▽
import Summits.QuantumFields.BalabanUV.T4Continuum.Support.VariationalColourInterpolant
import Summits.QuantumFields.BalabanUV.T4Continuum.Support.VariationalCovariantOneStep

/-!
# T⁴ programme, spine node NE2 (U1a), lane P2 — SUPPLIER ITEM (O8) «V-COL-ONE», PART 2: THE ONE-STEP CONSISTENCY BOUND IN LATTICE UNITS FOR
# 0-FORMS WITH VALUES IN A HILBERT SPACE `E` (the colour cross-term identity, block sums with the main term's constant EXACTLY 1, the lattice
# END) — the colour re-run of leaf ONE⁺ part 2 `VariationalCovariantOneStep` (leaf-01-g2, p213246)

NE2 formalisation swarm `b2b-balaban-t4-ne2-formalise-*`, leaf prover 02 (gen 4); P2 skeleton `t4/skeletons/NE2-t4-ne2-p2.md` v0.10 §2.E row
V-COL, member ONE⁺.  Part 1 (`VariationalColourInterpolant`): the competitor `Λ′ = T′⋆ Φ`, exact constraint `Qcv_interpv`, exact bond increments,
the frame split, the pointwise bound `norm_cDv_interpv_le`, the size `sum_norm_sq_PhiFv_le`.  The pure-ℝ weight bookkeeping
(`VariationalCovariantWeights.{wt, neg_wt_zero_mem, sum_ind_last, sum_ind_wt_update}`, `VariationalCovariantOneStep.pow_pred_eq`) and the ℝ-side
(`VariationalCovariantFederbush.{sq_sum_le_card_mul, sum_sq_add_le, sum_fin_sq_add_le}`) are imported BY NAME.

THE STATEMENTS (lattice units; `X = Σ_μ dirUv N Rc λ μ`, `HESS = hessv N Rc λ`, `Y = Σ_y ‖λ y‖²`; site operators `T′` and coarse bond operators `Rc`
UNITARY, fine bond operators `R′` data, the two FRAME defects `‖R′(x,μ)∘T′(x+e_μ)⋆ − T′(x)⋆‖ ≤ m` (in-block), `‖R′(x,μ)∘T′(x+e_μ)⋆ − T′(x)⋆∘Rc(y,μ)‖ ≤ m`
(crossing)):

  `Σ_μ dirUv (fine L N) R′ Λ′ μ ≤ ( √( L^d∕L²·X + (d∕4 + 1∕2)·L^d∕L·HESS ) + √d·m·√(2(1+d²)·L^d·Y) )²`        (`sum_dirUv_interpv_le`)

— the MAIN TERM `L^d∕L²·X` has constant EXACTLY 1: the main × second-order cross term is `+L^{d−2}·(L−1)∕(2L)·Σ_y‖(D⁺_μD⁺_μλ)(y)‖² ≥ 0` by the
COLOUR CROSS-TERM IDENTITY `Re Σ_y ⟪G y, (D⁺_μ G)(y)⟫ = −½·Σ_y ‖(D⁺_μ G)(y)‖²` (§1, unitary `Rc(·,μ)`: `‖Rc v‖ = ‖v‖` + translation invariance —
the E-valued twin of `VariationalCovariantWeights.re_sum_conj_mul_cD`), NOT by Cauchy–Schwarz.  SAME constants as the scalar leaf.  Also §1
`norm_frameDefect_eq` (`‖R∘T(x′)⋆ − T(x)⋆‖ = ‖R∘T(x′)⋆∘T(x) − 1‖`: the in-block FRAME defect IS the UB⁺-colour defect in norm).
Part 3 (`VariationalColourOneStepPhys`): physical units and the `blockSpin` reading.

HONEST FRAMING (T4-DAG p. 1).  Model level (operators DATA; no identification with Bałaban's `U(Γ)`, `Ū`, `U′` — c5); [folklore]; nothing
printed is a hypothesis; no `def`; no `sorry`; axioms standard.  ONE block step — no tower (the composition caveats N-ne2p2g11-2 ∕ G-ne2leaf04g2-1
apply to any colour tower).  NE2 NOT proved; spine PROVED 0∕9; rung (B)+1 finite T⁴ — NOT infinite volume, NOT a mass gap, NOT Clay.  HONEST
DEPENDENCY (cell, verbatim): continuum YM on T⁴ ⇐ BetaPertH ∧ nine spine estimates (0/9 proved); BetaPertH ⇐ (D1) ∧ (D4) ∧ CAP+tail; G-an2-4
gates asym, D1 and NE2/3/4.
-/

noncomputable section

namespace Summit.QuantumFields.BalabanUV.T4Continuum.VariationalColourOneStep

open Finset
open scoped InnerProductSpace
open Literature.MathematicalPhysics.QuantumFieldTheory.Balaban1983to89
open Literature.MathematicalPhysics.QuantumFieldTheory.Balaban1983to89.B5Prop11Plancherel (Tor fine unitVec)
open Literature.MathematicalPhysics.QuantumFieldTheory.Balaban1983to89.B5Block118 (bpt)
open Literature.MathematicalPhysics.QuantumFieldTheory.Balaban1983to89.B5AverageCurlStokes (sum_blocks_real sum_translate)
open Summit.QuantumFields.BalabanUV.T4Continuum.VariationalCovariantFederbush (sq_sum_le_card_mul sum_sq_add_le sum_fin_sq_add_le)
open Summit.QuantumFields.BalabanUV.T4Continuum.VariationalColourFederbush (cDv dirUv Qcv dirUv_nonneg norm_le_one_of_mem_unitary)
open Summit.QuantumFields.BalabanUV.T4Continuum.VariationalCovariantWeights (wt neg_wt_zero_mem sum_ind_last sum_ind_wt_update)
open Summit.QuantumFields.BalabanUV.T4Continuum.VariationalCovariantOneStep (pow_pred_eq)
open Summit.QuantumFields.BalabanUV.T4Continuum.VariationalColourInterpolant
  (Phiv PhiFv interpv hessv hessv_nonneg PhiFv_bpt Qcv_interpv err2v norm_cDv_interpv_le norm_err2v_le sum_norm_sq_PhiFv_le norm_star_apply_le)

variable {d : ℕ} {E : Type*} [NormedAddCommGroup E] [InnerProductSpace ℂ E] [CompleteSpace E]

/-! ## §1 Unitary bookkeeping and the colour cross-term identity -/

section Cross

variable (N : Fin d → ℕ) [∀ μ, NeZero (N μ)]

/-- `‖U v‖ = ‖v‖` for unitary `U` (from `‖U‖, ‖U⋆‖ ≤ 1` and `U⋆U = 1`). [folklore] -/
theorem norm_apply_of_mem_unitary {U : E →L[ℂ] E} (hU : U ∈ unitary (E →L[ℂ] E)) (v : E) : ‖U v‖ = ‖v‖ := by
  have h1 : ‖U v‖ ≤ ‖v‖ := (ContinuousLinearMap.le_opNorm _ _).trans (mul_le_of_le_one_left (norm_nonneg _) (norm_le_one_of_mem_unitary hU))
  have h2 : ‖v‖ ≤ ‖U v‖ := by
    have e : star U (U v) = v := by
      have h := congrArg (fun S : E →L[ℂ] E => S v) (Unitary.mem_iff.mp hU).1
      simpa only [mul_apply_eq_comp, one_apply_eq_self] using h
    calc ‖v‖ = ‖star U (U v)‖ := by rw [e]
      _ ≤ ‖U v‖ := norm_star_apply_le (E := E) hU (U v)
  exact le_antisymm h1 h2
△
#### Task instructions
In the entries above, find each line that has the word "main". Copy it.

#### Final answer
# 0-FORMS WITH VALUES IN A HILBERT SPACE `E` (the colour cross-term identity, block sums with the main term's constant EXACTLY 1, the lattice
— the MAIN TERM `L^d∕L²·X` has constant EXACTLY 1: the main × second-order cross term is `+L^{d−2}·(L−1)∕(2L)·Σ_y‖(D⁺_μD⁺_μλ)(y)‖² ≥ 0` by the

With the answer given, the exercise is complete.